La mia collega Silvia

Un periodo “speciale” di scuola assieme. Pierita Folgheraiter e la sua amicizia con Chiara Lubich.
Piera Folgheralter

Il trascorrere del tempo non ha affievolito in Piera Folgheraiter, ormai novantenne, certi ricordi, anzi! Si era alla fine del mese di settembre del 1940, e mancavano pochi giorni all’inizio delle lezioni. Non erano, quelli, tempi felici: nel giugno di quell’anno infatti l’Italia di Mussolini era entrata in guerra a fianco della Germania di Hitler e, sebbene la propaganda del regime volesse convincere che tutto si sarebbe risolto in brevissimo tempo, non passava giorno che in una famiglia o nell’altra non arrivasse la famosa cartolina per la chiamata alle armi. E puntualmente si ripeteva la medesima scena alla stazione: tra lacrime, abbracci, parole di incoraggiamento, si salutavano i figli, i fratelli, gli amici e i coetanei che partivano per il fronte.
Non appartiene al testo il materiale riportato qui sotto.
import Literature.Computability.Complexity.IKWExtTable
import Literature.Computability.Complexity.IKWTableGenerator
import Literature.Computability.Complexity.CodeFPBudgets
import Literature.Computability.Complexity.CodeFPLists
import Literature.Computability.Complexity.CodeFPFinite
import HarnessLib

/-!
# The IKW generator as a machine, II: the generator on lists, its agreement with `IKWGen.genPad`, and its
# computation on codes (`F ∈ FP`) — IKW 2002, Thm. 11, machine half

Topic `Computability/Complexity`. Sequel of `IKWExtTable.lean` (part I: the low-degree-extension bits read
off a table, brick `IKWGenM.coreTF`) and `IKWTableGenerator.lean` (the explicit generator `IKWGen.genPad`
and its pseudorandomness). Two layers, in the style of `HiraharaMachineEval/EvalEq/EvalFP.lean`:

**(A) The generator on lists and its agreement with the specification** — every ingredient an explicit
function of the truth table `r`, the output length `n`, the seed `sl` and natural-number parameters:

* `parityT`, `parityFin_eq_parityT`, `sum_bz_eq` (parities of listed bits and sums in `𝔽₂`);
* `cikkPosT q ℓ I k = (Σ_{c<ℓ, bit_c(I)} k^c mod q) + q·k` — the position of coordinate `k` of block `I` of the
  polynomial design `cikkDesign` (`MetaComplexity/NWGenerator.lean`), **`cikkDesign_val`**;
* `g1T N m r w` — the mildly hard bit, read off the table by `coreTF` (`g1T_ofFn`: `= MildHardFn.mildFn f₀ η hm w'`
  on honest inputs with fuel `N ≥ 2^{lenOf η}`);
* `inpT` (the `I`-th query input of the amplification: design bit ⊕ Hankel parity ⊕ shift bit, cf.
  `HiraharaMachineEval.inpT`), **`inpT_ofFn`** (`= IWAmp.inp (blocks m n) (hidx m n) I (parseSeed u)`);
  `ampT` = parity of the `kk` answers, **`ampT_ofFn`** (`= IKWGen.g2 f₀ n u`);
* `blockT` (the NW block of output `J` read off the seed), `blockT_ofFn`; `mOfT r = log₂ |r|`;
  `genStrT N r n sl` — the output string (all-zero when the seed is too short, as `genPad`), and
  **`genStrT_getD`**: `(genStrT N (truthTable f₀) n (List.ofFn s)).getD i false = IKWGen.genPad f₀ n K s i` for
  fuel `N ≥ 2^{N₁(m)}`.

**(B) The generator on codes** — `genStrT` is computed by a polynomial-time string function on the code
`⟨r, ⟨1ⁿ, sl⟩⟩` (exactly the input convention of `tableGenerator`, `HardnessVsRandomness.lean`), assembled
in the typed `CodeFP` algebra (`CodeFP.lean`, `CodeFPArith.lean`, `CodeFPBudgets.lean`, `CodeFPLists.lean`,
`CodeFPFinite.lean`), every enumeration running within the master budget `BT = (|r| + n + 2)^60` (in unary,
by `unitsPow`), which is also the fuel of the table brick:

* generic helpers (`bitReadNat`, `getBit`, `codeFP_parityT`, `codeFP_testBit`, `bitsToStr`,
  `find?_range_eq_some`); the budget and its inequalities (`ST`, `BT`, `…_le_pow`, `le_BT`);
* the parameters on codes (`codeFP_mOfT`, `codeFP_eta` by the bounded search `etaSearchT`, `codeFP_N1`,
  `codeFP_ell`, `codeFP_S2`, `codeFP_kk`, `codeFP_mH`, the primes `q₁, q₂` by trial division `primeBT` /
  `lpgSearchT` / `lpgSearchT_eq`, `codeFP_L2`, `codeFP_seedLen`);
* the design positions by a bounded-state Horner fold (`pvStep`, `polyValFoldT`, `cikkPosCapT`,
  `cikkPosCapT_eq`, `codeFP_cikkPos`);
* the mild bit as a brick atom (`codeFP_g1T`), then `codeFP_inpT`, `codeFP_ampT`, `codeFP_blockT`,
  `codeFP_genStrT`;
* **`exists_FP_tableGenerator_eq_genPad`**: there is `F ∈ FP` with `tableGenerator F f K n = IKWGen.genPad f n K`
  for all `m, f, K, n` — the machine half of the discrete Theorem 11, consumed with
  `IKWGen.exists_hardness_exponent` by `IKW2002_thm12_2_holds` (`IKWGeneratorsProofs.lean`).

Everything is proved; no facts. Nothing duplicates the tree (searched `cikkPos`, `genStr`, `lpgSearch`,
`tableGenerator_eq`); the private helpers of `HiraharaMachineEvalFP.lean` (`bitRead`, `codeFP_parityT`,
`codeFP_testBit`) and `SumcheckMA.bitsToStr` are re-proved here rather than imported across clusters.

## References

* R. Impagliazzo, V. Kabanets, A. Wigderson, *In search of an easy witness: exponential time vs.
  probabilistic polynomial time*, JCSS 65 (2002), Thm. 11 ("there is a polynomial-time computable `F`")
  [ImpagliazzoKabanetsWigderson2002].
* N. Nisan, A. Wigderson, *Hardness vs randomness*, JCSS 49 (1994), §2 [NisanWigderson1994].
* S. Hirahara, ECCC TR22-119, proof of Lemma 8.1 (the code `Amp`, the Hankel hitter) [Hirahara2022PartialMCSP].
* M. Carmosino, R. Impagliazzo, V. Kabanets, A. Kolokolova, CCC 2016, §3.1 (the polynomial design)
  [CarmosinoImpagliazzoKabanetsKolokolova2016].
* S. Arora, B. Barak, *Computational Complexity: A Modern Approach*, CUP 2009, §1.2–1.3, §20.2
  [AroraBarakCC2009].
-/

noncomputable section

namespace Literature.Computability.Complexity

open Finset MetaComplexity IWAmpFn IKWGen

namespace IKWGenM

/-! ## (A) The generator on lists and its agreement with the specification -/

/-! ### Parities and `𝔽₂` -/

/-- Parity of a list of bits. [folklore] -/
def parityT (l : List Bool) : Bool := l.foldl xor false

/-- `parityFin` is the XOR-fold of the listed bits. [folklore] -/
theorem parityFin_eq_parityT : ∀ (M : ℕ) (z : Fin M → Bool), parityFin M z = parityT (List.ofFn z)
  | 0, _ => rfl
  | M + 1, z => by
    rw [parityFin, List.ofFn_succ', List.concat_eq_append, parityFin_eq_parityT M]
    unfold parityT
    rw [List.foldl_append, List.foldl_cons, List.foldl_nil]

/-- `(range M).map (g ∘ val)` is `ofFn g`. [folklore] -/
theorem map_range_eq_ofFn {α : Type*} {M : ℕ} (g : Fin M → α) (g' : ℕ → α) (h : ∀ i : Fin M, g i = g' i) :
    (List.range M).map g' = List.ofFn g := by
  rw [List.ofFn_eq_map]
  apply List.ext_getElem
  · simp
  · intro i h1 h2; simp [← h ⟨i, by simpa using h1⟩]

/-- A sum of `bz`s in `𝔽₂` is the `bz` of the parity. [folklore] -/
theorem sum_bz_eq : ∀ (M : ℕ) (w : Fin M → Bool), (∑ c : Fin M, bz (w c)) = bz (parityT (List.ofFn w))
  | 0, _ => by simp [parityT, bz]
  | M + 1, w => by
    rw [Fin.sum_univ_castSucc, sum_bz_eq M, List.ofFn_succ', List.concat_eq_append]
    unfold parityT
    rw [List.foldl_append, List.foldl_cons, List.foldl_nil]
    generalize (List.foldl xor false (List.ofFn fun i : Fin M => w i.castSucc)) = a
    cases a <;> cases w (Fin.last M) <;> decide

/-- `bz a * [tb] = bz (tb && a)`. [folklore] -/
theorem bz_mul_indicator (a tb : Bool) : bz a * (if tb then 1 else 0 : ZMod 2) = bz (tb && a) := by
  cases a <;> cases tb <;> decide

/-- `bz a + bz c = bz (a ⊕ c)`. [folklore] -/
theorem bz_add (a c : Bool) : bz a + bz c = bz (xor a c) := by
  cases a <;> cases c <;> decide

/-- `bz b ≠ 0 ↔ b`. [folklore] -/
theorem decide_bz_ne_zero (b : Bool) : decide (bz b ≠ 0) = b := by cases b <;> decide

/-- Reading a listed function inside its range. [folklore] -/
theorem getD_ofFn_val {α : Type*} {L : ℕ} (y : Fin L → α) (d : α) (p : Fin L) : (List.ofFn y).getD p.val d = y p := by
  rw [List.getD_eq_getElem _ _ (by simp), List.getElem_ofFn]

/-- `((range n).map f).sum = ∑_{i<n} f i`. [folklore] -/
theorem sum_map_range {M : Type*} [AddCommMonoid M] (f : ℕ → M) : ∀ n : ℕ,
    ((List.range n).map f).sum = ∑ i ∈ Finset.range n, f i
  | 0 => by simp
  | n + 1 => by rw [List.range_succ, List.map_append, List.sum_append, sum_map_range f n, Finset.sum_range_succ]; simp

/-! ### The polynomial design positions -/

/-- `A_I(k) mod q`: the value at `k` of the polynomial with `0/1` coefficient string "the bits of `I`"
(degree `< ℓ`), reduced modulo `q`. [cite: CarmosinoImpagliazzoKabanetsKolokolova2016, §3.1] -/
def polyValT (q ℓ I k : ℕ) : ℕ := ((List.range ℓ).map fun c => if I.testBit c then k ^ c else 0).sum % q

/-- **The position of coordinate `k` of block `I`** of the polynomial design in the universe `[q·q]`:
`A_I(k) mod q + q · k`. [cite: CarmosinoImpagliazzoKabanetsKolokolova2016, §3.1] -/
def cikkPosT (q ℓ I k : ℕ) : ℕ := polyValT q ℓ I k + q * k

/-- The underlying `Fin` of `ZMod q` through `ZMod.finEquiv`. [folklore] -/
theorem finEquiv_symm_val (q : ℕ) [NeZero q] (z : ZMod q) : (((ZMod.finEquiv q).toEquiv.symm z : Fin q) : ℕ) = z.val := by
  obtain ⟨k, rfl⟩ := Nat.exists_eq_succ_of_ne_zero (NeZero.ne q)
  rfl

/-- **The blocks of `cikkDesign` are listed by `cikkPosT`.** [cite: CarmosinoImpagliazzoKabanetsKolokolova2016, §3.1] -/
theorem cikkDesign_val (q n' ℓ : ℕ) [Fact q.Prime] (hn : n' ≤ q) (I : ℕ) (k : Fin n') :
    ((cikkDesign q n' ℓ hn fun c : Fin ℓ => I.testBit c) k : ℕ) = cikkPosT q ℓ I k := by
  rw [cikkDesign]
  simp only [Function.Embedding.trans_apply, polyBlock_apply, evalPoints_apply, eval_ofFn_coeffVec]
  unfold pairIndex pairEquiv
  simp only [Equiv.toEmbedding_apply, Equiv.trans_apply, Equiv.prodCongr_apply, Prod.map_apply,
    finProdFinEquiv_apply_val]
  rw [finEquiv_symm_val, finEquiv_symm_val, ZMod.val_cast_of_lt (lt_of_lt_of_le k.isLt hn)]
  unfold cikkPosT polyValT
  congr 1
  rw [← ZMod.val_natCast]
  congr 1
  rw [sum_map_range, Nat.cast_sum, ← Fin.sum_univ_eq_sum_range]
  refine Finset.sum_congr rfl fun j _ => ?_
  split_ifs <;> simp

/-- The blocks of the amplification, listed. [folklore] -/
theorem blocks_val (m n : ℕ) (I : Fin (kk m n)) (rr : Fin (N1 m)) :
    ((blocks m n I) rr : ℕ) = cikkPosT (q1 m) (mH m n) I rr := by
  unfold blocks
  exact cikkDesign_val (q1 m) (N1 m) (mH m n) (q1_spec m).1 I rr

/-! ### The mildly hard bit, read off the table -/

/-- **The mildly hard bit of a listed input** `w`, for the function with table `r` of `m` variables and fuel
`N`: the (only) symbol of `coreTF ⟨w, tctx N m r⟩` (`false` if none). [cite: AroraBarakCC2009, Thm. 19.21] -/
def g1T (N m : ℕ) (r w : List Bool) : Bool := (coreTF (boolPair w (tctx N m r))).headD false

/-- **`g1T` is the mildly hard function** on honest inputs. [cite: ImpagliazzoKabanetsWigderson2002, Thm. 11] -/
theorem g1T_ofFn {m : ℕ} (f₀ : (Fin m → Bool) → Bool) (η : ℕ) (hm : m ≤ MildHard.nOf η)
    (w' : Fin (MildHard.lenOf η) → Bool) {N : ℕ} (hN : 2 ^ MildHard.lenOf η ≤ N) :
    g1T N m (truthTable f₀) (List.ofFn w') = MildHardFn.mildFn f₀ η hm w' := by
  unfold g1T
  rw [coreTF_ofFn f₀ η hm w' hN]
  rfl

/-! ### Seed positions -/

/-- The `x`-field occupies the first `d` positions. [folklore] -/
theorem sidx_inl_val (N d mh : ℕ) (p : Fin d) : ((sidx N d mh) (Sum.inl p) : ℕ) = p := by
  simp [sidx]

/-- The Hankel bits follow. [folklore] -/
theorem sidx_inr_inl_val (N d mh : ℕ) (c : Fin (N + mh)) : ((sidx N d mh) (Sum.inr (Sum.inl c)) : ℕ) = d + c := by
  simp [sidx]

/-- The shift bits come last. [folklore] -/
theorem sidx_inr_inr_val (N d mh : ℕ) (rr : Fin N) : ((sidx N d mh) (Sum.inr (Sum.inr rr)) : ℕ) = d + ((N + mh) + rr) := by
  simp [sidx, Nat.add_assoc]

/-! ### The query inputs and the amplified function -/

/-- **The `I`-th query input** of the amplification on the block seed `y` (a list of `q² + ((N + mh) + N)`
bits): bit `rr` is `y[pos(I, rr)] ⊕ (Σ_{c<mh, bit_c(I)} y[q² + rr + c]) ⊕ y[q² + (N + mh) + rr]`.
[cite: Hirahara2022PartialMCSP, proof of Lemma 8.1 (z_{Sᵢ} ⊕ H(r)ᵢ)] -/
def inpT (q N mh I : ℕ) (y : List Bool) : List Bool :=
  (List.range N).map fun rr =>
    xor (y.getD (cikkPosT q mh I rr) false)
      (xor (parityT ((List.range mh).map fun c => I.testBit c && y.getD (q * q + (rr + c)) false))
        (y.getD (q * q + ((N + mh) + rr)) false))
«Avevamo vent’anni, io e Silvia (non ancora Chiara) Lubich, quando – prende a raccontare Piera – ottenemmo un posto di insegnanti a Cognola, nel collegio dell’Opera Serafica dei cappuccini di Trento. I padri cercavano, ricordo, una maestra seria, giovane e cattolica e alla fine la trovarono: la Lubich. Io ne fui felicissima: ci eravamo diplomate tutt’e due all’Istituto magistrale Rosmini, avevamo insieme frequentato la sezione studenti di Azione cattolica, ma mai avrei immaginato quale beneficio mi avrebbe portato quell’anno di insegnamento accanto a lei».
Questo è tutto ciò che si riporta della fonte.